Markets crashed sharply on Friday with the Sensex plunging nearly 1,500 points and the Nifty below 23,200, extending losses for the third consecutive session. Notably, Sensex fell below 75,000 and Nifty 50 below 23,200 for the first time since April 2025 on Friday.

Despite vague assurances from the US administration, the war in the oil-rich Middle East continued to escalate.
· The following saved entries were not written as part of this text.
import Summits.BirchSwinnertonDyer.BirchSwinnertonDyer.Theorems.AdditiveKolyvaginRoadKolyvaginPrimitiveOfRankSplit
import Summits.BirchSwinnertonDyer.BirchSwinnertonDyer.Theorems.AdditiveKolyvaginRoadPublishedDualityInputsAdditiveKoly
import HarnessLib

/-!
# Route `AdditiveKolyvaginRoad`, crux r2 `KolyvaginPrimitiveAdditive` (KPA′, stmt-BirchSwinnertonDyer-21400), line `birth` v11:
# the rank split modulo PUB ONLY — the levelwise Cassels–Tate binder DISCHARGED (item 21333 `PublishedDualityInputsAdditiveKoly` CLOSED, p649474)

Lead prover `bsd-wall-akr-p1` g8 (cell `pub/bsd-wall`); `--supports stmt-BirchSwinnertonDyer-21400` (helper). Post-CT normal form of
`…KolyvaginPrimitiveOfRankSplit.lean` (p646823): its binder `hCT : ∀ K, casselsTate_levelInputs K` is now conjunct 1 of the THEOREM
`InputsSweep.additiveKolyvaginRoad_publishedDualityInputsAdditiveKoly_proof` (soed-p2-w2 g12, p649474, over the CT-20191 Ш²-cochain bridge
p648480 and the Poitou–Tate theorem p624636), so:

* `rankSplit_of_kolyvaginPrimitiveAdditive_of_pub : PublishedInputsAdditiveKoly → KolyvaginPrimitiveAdditive → «P» ∧ «R1» ∧ «R3»`;
* `kolyvaginPrimitiveAdditive_iff_rankSplit_of_pub : PublishedInputsAdditiveKoly → (KolyvaginPrimitiveAdditive ↔ «P» ∧ «R1» ∧ «R3»)`.

Reading for the registry of 21400 (skeleton v11.2, stubs P ∕ R1 ∕ R3): modulo the route's FIRST published bundle alone (item 20137: Gross–Zagier,
Kolyvagin, modularity, McCallum), the crux IS the conjunction of its three registered stubs; the parity stub P is closed modulo PUB only
(`oddSelmerRankAdditive_of_levelInputs` with the CT theorem). HONEST FRAMING: bookkeeping; CONDITIONAL on PUB (no `_holds`); 0 sorry; closes
nothing; BSD is not proved by any of this. [cite: WZhang2014, §9] [cite: MilneADT2006, Ch. I, Thm. 4.10, §6 Thm. 6.13]
-/

set_option linter.dupNamespace false
set_option autoImplicit false

noncomputable section

open scoped Classical

namespace Summit.BirchSwinnertonDyer.BirchSwinnertonDyer.Theorems.AdditiveKoly

open WeierstrassCurve NumberField IsDedekindDomain Field
  Literature.NumberTheory.EllipticCurves Literature.NumberTheory.EllipticCurves.ModularForms
  Literature.NumberTheory.EllipticCurves.Rank1Residual Literature.NumberTheory.GaloisRepresentations
  Summit.BirchSwinnertonDyer.Rank1Residual
  Summit.BirchSwinnertonDyer.BirchSwinnertonDyer.Theses.AdditiveKolyvaginRoad

/-- **The rank split of line `birth` v11 from KPA′, modulo PUB only**: `rankSplit_of_kolyvaginPrimitiveAdditive_of_published` (p646823) with its
levelwise Cassels–Tate binder discharged by the theorem `InputsSweep.additiveKolyvaginRoad_publishedDualityInputsAdditiveKoly_proof` (p649474).
CONDITIONAL on `PublishedInputsAdditiveKoly`; closes nothing. [cite: WZhang2014, Thm. 9.2, Thm. 1.2] -/
theorem rankSplit_of_kolyvaginPrimitiveAdditive_of_pub (hPub : PublishedInputsAdditiveKoly) (hKPA : KolyvaginPrimitiveAdditive) :
    (∀ (W : WeierstrassCurve ℚ) [W.IsElliptic] [W.IsGloballyMinimal] [NeZero (W.conductorNorm ℤ)]
      (p : ℕ) [Fact p.Prime] (K : Type) [Field K] [NumberField K]
      (Dt : ModularParametrizationData W (W.conductorNorm ℤ)) (β : ℤ) (ι : K →+* ℂ),
      5 ≤ p → Addv W p → W.HasSurjectiveModNGaloisRep p →
      (∀ (ℓ : ℕ) [Fact ℓ.Prime], W.HasMultiplicativeReductionAtPrime ℓ →
        ¬ p ∣ padicValInt ℓ W.minimalDiscriminantInt) →
      (∃ (ℓ₁ ℓ₂ : ℕ) (_ : Fact ℓ₁.Prime) (_ : Fact ℓ₂.Prime), ℓ₁ ≠ ℓ₂ ∧
        W.HasMultiplicativeReductionAtPrime ℓ₁ ∧ W.HasMultiplicativeReductionAtPrime ℓ₂) →
      ¬ p ∣ W.tamagawaProduct → W.analyticRank = 1 →
      IsImaginaryQuadratic K → Odd (NumberField.discr K) →
      SatisfiesHeegnerHypothesis (W.conductorNorm ℤ) K →
      (W.quadraticTwist (NumberField.discr K : ℚ)).entireLFunction 1 ≠ 0 →
      (4 * (W.conductorNorm ℤ : ℤ)) ∣ β ^ 2 - NumberField.discr K → ¬ (p : ℤ) ∣ Dt.c →
      ∃ s : ℕ, Odd s ∧ Nat.card (WeierstrassCurve.selmerGroup (W.baseChange K) (p : ℤ)) = p ^ s) ∧
    (∀ (W : WeierstrassCurve ℚ) [W.IsElliptic] [W.IsGloballyMinimal] [NeZero (W.conductorNorm ℤ)]
      (p : ℕ) [Fact p.Prime] (K : Type) [Field K] [NumberField K]
      (Dt : ModularParametrizationData W (W.conductorNorm ℤ)) (β : ℤ) (ι : K →+* ℂ),
      5 ≤ p → Addv W p → W.HasSurjectiveModNGaloisRep p →
      (∀ (ℓ : ℕ) [Fact ℓ.Prime], W.HasMultiplicativeReductionAtPrime ℓ →
        ¬ p ∣ padicValInt ℓ W.minimalDiscriminantInt) →
      (∃ (ℓ₁ ℓ₂ : ℕ) (_ : Fact ℓ₁.Prime) (_ : Fact ℓ₂.Prime), ℓ₁ ≠ ℓ₂ ∧
        W.HasMultiplicativeReductionAtPrime ℓ₁ ∧ W.HasMultiplicativeReductionAtPrime ℓ₂) →
      ¬ p ∣ W.tamagawaProduct → W.analyticRank = 1 →
      IsImaginaryQuadratic K → Odd (NumberField.discr K) → NumberField.discr K < -4 →
      SatisfiesHeegnerHypothesis (W.conductorNorm ℤ) K →
      (W.quadraticTwist (NumberField.discr K : ℚ)).entireLFunction 1 ≠ 0 →
      (4 * (W.conductorNorm ℤ : ℤ)) ∣ β ^ 2 - NumberField.discr K → ¬ (p : ℤ) ∣ Dt.c →
      Nat.card (WeierstrassCurve.selmerGroup (W.baseChange K) (p : ℤ)) = p →
      ∃ d₁ : KolyvaginHeegnerData Dt β ι 1, d₁.kolyvaginClass (Fact.out : p.Prime) 1 ≠ 0) ∧
    (∀ (W : WeierstrassCurve ℚ) [W.IsElliptic] [W.IsGloballyMinimal] [NeZero (W.conductorNorm ℤ)]
      (p : ℕ) [Fact p.Prime] (K : Type) [Field K] [NumberField K]
      (Dt : ModularParametrizationData W (W.conductorNorm ℤ)) (β : ℤ) (ι : K →+* ℂ),
      5 ≤ p → Addv W p → W.HasSurjectiveModNGaloisRep p →
      (∀ (ℓ : ℕ) [Fact ℓ.Prime], W.HasMultiplicativeReductionAtPrime ℓ →
        ¬ p ∣ padicValInt ℓ W.minimalDiscriminantInt) →
      (∃ (ℓ₁ ℓ₂ : ℕ) (_ : Fact ℓ₁.Prime) (_ : Fact ℓ₂.Prime), ℓ₁ ≠ ℓ₂ ∧
        W.HasMultiplicativeReductionAtPrime ℓ₁ ∧ W.HasMultiplicativeReductionAtPrime ℓ₂) →
      ¬ p ∣ W.tamagawaProduct → W.analyticRank = 1 →
      IsImaginaryQuadratic K → Odd (NumberField.discr K) → NumberField.discr K < -4 →
      SatisfiesHeegnerHypothesis (W.conductorNorm ℤ) K →
      (W.quadraticTwist (NumberField.discr K : ℚ)).entireLFunction 1 ≠ 0 →
      (4 * (W.conductorNorm ℤ : ℤ)) ∣ β ^ 2 - NumberField.discr K → ¬ (p : ℤ) ∣ Dt.c →
      ∀ s : ℕ, Odd s → 3 ≤ s →
      Nat.card (WeierstrassCurve.selmerGroup (W.baseChange K) (p : ℤ)) = p ^ s →
      (∀ d₁ : KolyvaginHeegnerData Dt β ι 1, d₁.kolyvaginClass (Fact.out : p.Prime) 1 = 0) →
      ∃ (n : ℕ) (d : KolyvaginHeegnerData Dt β ι n),
        KolyvaginDescent.KolSupp (Zhang2014.IsKolyvaginPrime (W.conductorNorm ℤ) W K p) n ∧
          d.kolyvaginClass (Fact.out : p.Prime) 1 ≠ 0) :=
  rankSplit_of_kolyvaginPrimitiveAdditive_of_published hPub
    (InputsSweep.additiveKolyvaginRoad_publishedDualityInputsAdditiveKoly_proof).1 hKPA

/-- **Modulo PUB only, KPA′ IS the conjunction of the three registered stubs P ∧ R1 ∧ R3 of line `birth` v11** (`⇐` input-free,
`kolyvaginPrimitiveAdditive_of_rankSplit`; `⇒` Gross–Zagier, Kolyvagin, modularity, McCallum + the levelwise Cassels–Tate THEOREM).
CONDITIONAL on `PublishedInputsAdditiveKoly`; closes nothing; BSD is not proved. [cite: WZhang2014, §9] -/
theorem kolyvaginPrimitiveAdditive_iff_rankSplit_of_pub (hPub : PublishedInputsAdditiveKoly) :
    KolyvaginPrimitiveAdditive ↔
    ((∀ (W : WeierstrassCurve ℚ) [W.IsElliptic] [W.IsGloballyMinimal] [NeZero (W.conductorNorm ℤ)]
      (p : ℕ) [Fact p.Prime] (K : Type) [Field K] [NumberField K]
      (Dt : ModularParametrizationData W (W.conductorNorm ℤ)) (β : ℤ) (ι : K →+* ℂ),
      5 ≤ p → Addv W p → W.HasSurjectiveModNGaloisRep p →
      (∀ (ℓ : ℕ) [Fact ℓ.Prime], W.HasMultiplicativeReductionAtPrime ℓ →
        ¬ p ∣ padicValInt ℓ W.minimalDiscriminantInt) →
      (∃ (ℓ₁ ℓ₂ : ℕ) (_ : Fact ℓ₁.Prime) (_ : Fact ℓ₂.Prime), ℓ₁ ≠ ℓ₂ ∧
        W.HasMultiplicativeReductionAtPrime ℓ₁ ∧ W.HasMultiplicativeReductionAtPrime ℓ₂) →
      ¬ p ∣ W.tamagawaProduct → W.analyticRank = 1 →
      IsImaginaryQuadratic K → Odd (NumberField.discr K) →
      SatisfiesHeegnerHypothesis (W.conductorNorm ℤ) K →
      (W.quadraticTwist (NumberField.discr K : ℚ)).entireLFunction 1 ≠ 0 →
      (4 * (W.conductorNorm ℤ : ℤ)) ∣ β ^ 2 - NumberField.discr K → ¬ (p : ℤ) ∣ Dt.c →
      ∃ s : ℕ, Odd s ∧ Nat.card (WeierstrassCurve.selmerGroup (W.baseChange K) (p : ℤ)) = p ^ s) ∧
    (∀ (W : WeierstrassCurve ℚ) [W.IsElliptic] [W.IsGloballyMinimal] [NeZero (W.conductorNorm ℤ)]
      (p : ℕ) [Fact p.Prime] (K : Type) [Field K] [NumberField K]
      (Dt : ModularParametrizationData W (W.conductorNorm ℤ)) (β : ℤ) (ι : K →+* ℂ),
      5 ≤ p → Addv W p → W.HasSurjectiveModNGaloisRep p →
      (∀ (ℓ : ℕ) [Fact ℓ.Prime], W.HasMultiplicativeReductionAtPrime ℓ →
        ¬ p ∣ padicValInt ℓ W.minimalDiscriminantInt) →
      (∃ (ℓ₁ ℓ₂ : ℕ) (_ : Fact ℓ₁.Prime) (_ : Fact ℓ₂.Prime), ℓ₁ ≠ ℓ₂ ∧
        W.HasMultiplicativeReductionAtPrime ℓ₁ ∧ W.HasMultiplicativeReductionAtPrime ℓ₂) →
      ¬ p ∣ W.tamagawaProduct → W.analyticRank = 1 →
      IsImaginaryQuadratic K → Odd (NumberField.discr K) → NumberField.discr K < -4 →
      SatisfiesHeegnerHypothesis (W.conductorNorm ℤ) K →
      (W.quadraticTwist (NumberField.discr K : ℚ)).entireLFunction 1 ≠ 0 →
      (4 * (W.conductorNorm ℤ : ℤ)) ∣ β ^ 2 - NumberField.discr K → ¬ (p : ℤ) ∣ Dt.c →
      Nat.card (WeierstrassCurve.selmerGroup (W.baseChange K) (p : ℤ)) = p →
      ∃ d₁ : KolyvaginHeegnerData Dt β ι 1, d₁.kolyvaginClass (Fact.out : p.Prime) 1 ≠ 0) ∧
    (∀ (W : WeierstrassCurve ℚ) [W.IsElliptic] [W.IsGloballyMinimal] [NeZero (W.conductorNorm ℤ)]
      (p : ℕ) [Fact p.Prime] (K : Type) [Field K] [NumberField K]
      (Dt : ModularParametrizationData W (W.conductorNorm ℤ)) (β : ℤ) (ι : K →+* ℂ),
      5 ≤ p → Addv W p → W.HasSurjectiveModNGaloisRep p →
      (∀ (ℓ : ℕ) [Fact ℓ.Prime], W.HasMultiplicativeReductionAtPrime ℓ →
        ¬ p ∣ padicValInt ℓ W.minimalDiscriminantInt) →
      (∃ (ℓ₁ ℓ₂ : ℕ) (_ : Fact ℓ₁.Prime) (_ : Fact ℓ₂.Prime), ℓ₁ ≠ ℓ₂ ∧
        W.HasMultiplicativeReductionAtPrime ℓ₁ ∧ W.HasMultiplicativeReductionAtPrime ℓ₂) →
      ¬ p ∣ W.tamagawaProduct → W.analyticRank = 1 →
      IsImaginaryQuadratic K → Odd (NumberField.discr K) → NumberField.discr K < -4 →
      SatisfiesHeegnerHypothesis (W.conductorNorm ℤ) K →
      (W.quadraticTwist (NumberField.discr K : ℚ)).entireLFunction 1 ≠ 0 →
      (4 * (W.conductorNorm ℤ : ℤ)) ∣ β ^ 2 - NumberField.discr K → ¬ (p : ℤ) ∣ Dt.c →
      ∀ s : ℕ, Odd s → 3 ≤ s →
      Nat.card (WeierstrassCurve.selmerGroup (W.baseChange K) (p : ℤ)) = p ^ s →
      (∀ d₁ : KolyvaginHeegnerData Dt β ι 1, d₁.kolyvaginClass (Fact.out : p.Prime) 1 = 0) →
      ∃ (n : ℕ) (d : KolyvaginHeegnerData Dt β ι n),
        KolyvaginDescent.KolSupp (Zhang2014.IsKolyvaginPrime (W.conductorNorm ℤ) W K p) n ∧
          d.kolyvaginClass (Fact.out : p.Prime) 1 ≠ 0)) :=
  kolyvaginPrimitiveAdditive_iff_rankSplit_of_published hPub
    (InputsSweep.additiveKolyvaginRoad_publishedDualityInputsAdditiveKoly_proof).1

end Summit.BirchSwinnertonDyer.BirchSwinnertonDyer.Theorems.AdditiveKoly

end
Crude oil prices rebounded above the $100-mark as Iran’s new supreme leader warned that the Strait of Hormuz would remain closed to traffic as there was no sign of a resolution to the war between Iran and Israel-US.

The sharp sell-off has reduced the total market capitalization of all BSE-listed companies since the beginning of the month to around Rs. 34 lakh crore has been eroded and Rs. 430 lakh crore has come down.

The Indian rupee weakened to a fresh all-time low after breaching the 92-mark, and FII selling extended declines for the 11th consecutive session.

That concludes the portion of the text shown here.